Patrick Delville aime particulièrement se faire interviewer au « Lutetia », hôtel de prédilection de Yersin et raconte qu’il a réussi à décortiquer la vie de son héros en ayant accès aux lettres qu’il écrivait à sa mère puis à sa sœur (archivées et ressorties récemment à l’Institut Pasteur) et en se documentant sur cette fin de XIXème et début du XXème siècle d’une façon passionnante avec les lectures de presse d’époque et le dépouillement de documents.
Vous avez bien compris que ce livre m’a passionnée.
 

Metin Arditi : Prince d'orchestre

Metin Arditi : Prince d'orchestre - Actes Sud, 2012 - roman


Metin Arditi nous plonge dans un univers contemporain (dans les années 1997-1998) en compagnie d’un chef d’orchestre de fiction mondialement connu : Alexis Kandilis.

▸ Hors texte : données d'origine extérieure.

import Mathlib
import HarnessLib
import Summits.HubbardSuperconductivity.HubbardSuperconductivity.Theorems.KLProgrammeKLRegimeSplitGlueP4
import Summits.HubbardSuperconductivity.HubbardSuperconductivity.Theorems.KLProgrammeKLRegimeSplitGenericV5
import Summits.HubbardSuperconductivity.HubbardSuperconductivity.Theorems.KLProgrammeKLRegimeVolumeLimitExDefs
import Summits.HubbardSuperconductivity.HubbardSuperconductivity.Theorems.KLProgrammeKLRegimeSplitSlotsV17F2

/-!
# Route `KLProgramme` — crux K3 `KLRegimeTwoPointLimit` (stmt-HubbardSuperconductivity-19937): THE K3-NAMED GLUE WITH THE RE-KEYED VOLUME-LIMIT CHILD
# `VolumeLimitP3` (binder `R.WF2`, located «VL-R-WF2»; twin of `…ChildrenV17F2.KLRegimeTwoPointLimit_of_V17F2` over `…SplitGenericV5`; seat hubbard-kl-k3c4-p1 g18,
# «GO VL» motion of plan g23/g24)

The VL child is re-keyed to `KLRegimeVolumeLimitV17F3 := VolumeLimitP3 klPredsV17F2 FinalTwoLegVolLimitEx klWindowC` (`…SplitGenericV5`, p662771); the other four
gen-8 children are unchanged.  This file is the glue the re-keyed route decl needs, BY NAME:
* `KLRegimeInductionP5` — `KLRegimeInductionP4` with `VolumeLimitP2 ↦ VolumeLimitP3` (`k3_twoPointLimit_of_childrenP5` + S0 `MuOfDopingWindow_holds`), any bundle;
* **`KLRegimeTwoPointLimit_of_V17F3`** — `EngineP4 klPredsV17F2 klWindowC → BetaSplitP … → CountertermP2 … → VolumeLimitP3 klPredsV17F2 FinalTwoLegVolLimitEx klWindowC →
  TwoPointAssemblyP3 … → …Theses.KLProgramme.KLRegimeTwoPointLimit`.
Proofs only (compositions); nothing asserts any child, K3 or superconductivity.
-/

noncomputable section

namespace Summit.HubbardSuperconductivity.HubbardSuperconductivity.Theorems.KLRegimeSplit

set_option linter.dupNamespace false -- summit = problem name (single-conjunct summit), D-0017

/-- **The K3-named glue, v5** (`VolumeLimitP3` in place of `VolumeLimitP2`; `KLRegimeInductionP4` verbatim otherwise). [folklore: composition] -/
theorem KLRegimeInductionP5 (Pr : Preds) (VL : VolLimitSlot) (h₃ : EngineP4 Pr klWindowC) (h₁ : BetaSplitP Pr klWindowC)
    (h₂ : CountertermP2 Pr klWindowC) (h₅ : VolumeLimitP3 Pr VL klWindowC) (h₄ : TwoPointAssemblyP3 Pr VL klWindowC) :
    Summit.HubbardSuperconductivity.HubbardSuperconductivity.Theses.KLProgramme.KLRegimeTwoPointLimit :=
  k3_twoPointLimit_of_childrenP5 h₃ h₁ h₂ h₅ h₄
    Summit.HubbardSuperconductivity.HubbardSuperconductivity.Theses.KLProgramme.MuOfDopingWindow_holds

/-- **THE K3-NAMED GLUE AT `klPredsV17F2` WITH THE RE-KEYED VOLUME-LIMIT CHILD**: the gen-8 children with child 5 := `VolumeLimitP3 klPredsV17F2
FinalTwoLegVolLimitEx klWindowC` (binder `R.WF2`) imply crux K3 `KLRegimeTwoPointLimit` BY NAME. [folklore: composition] -/
theorem KLRegimeTwoPointLimit_of_V17F3 :
    EngineP4 klPredsV17F2 klWindowC → BetaSplitP klPredsV17F2 klWindowC → CountertermP2 klPredsV17F2 klWindowC →
      VolumeLimitP3 klPredsV17F2 FinalTwoLegVolLimitEx klWindowC → TwoPointAssemblyP3 klPredsV17F2 FinalTwoLegVolLimitEx klWindowC →
        Summit.HubbardSuperconductivity.HubbardSuperconductivity.Theses.KLProgramme.KLRegimeTwoPointLimit :=
  KLRegimeInductionP5 klPredsV17F2 FinalTwoLegVolLimitEx

end Summit.HubbardSuperconductivity.HubbardSuperconductivity.Theorems.KLRegimeSplit

end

A cause d’une indélicatesse envers un musicien, la vie d’Alexis Kandilis va se transformer en cauchemar : « sa réputation est ébranlée » et cet homme élégant, brillant, séducteur va être complètement déstabilisé. Ne l’était-il pas déjà par ce morceau de piano des « Chants des enfants morts » qu’il vient d’interpréter et qui lui revient tout le temps en mémoire et par ces flashs du passé qui le troublent, surtout en revoyant un ami d’enfance…..

Cet homme  très complexe et imbuvable par certains côtés, adulé quelques jours avant par la profession, le public, les journalistes, tombe dans la solitude et l’angoisse avec lucidité, orgueil et ambition (il se croit toujours le meilleur). Quelques amis l’entourent avec patience et sollicitude et le lecteur prend espoir et imagine une métamorphose possible ???

C’est dans son écriture que ce livre est passionnant : des chapitres courts et concis facilitant la lecture ; un talent exceptionnel pour décrire la façon de diriger un orchestre symphonique (les regards, les gestes, les mouvements de la baguette, la concentration particulière, les positions des pieds : tout y est étudié et décrit) ; la description de l’ambiance du monde de la musique ;  la folie des jeux de Casino ; la complexité de la psychiatrie. Un critique de La Croix nous dit : « Une fluidité de narration exceptionnelle qui fait que l’on tourne les pages à en perdre haleine »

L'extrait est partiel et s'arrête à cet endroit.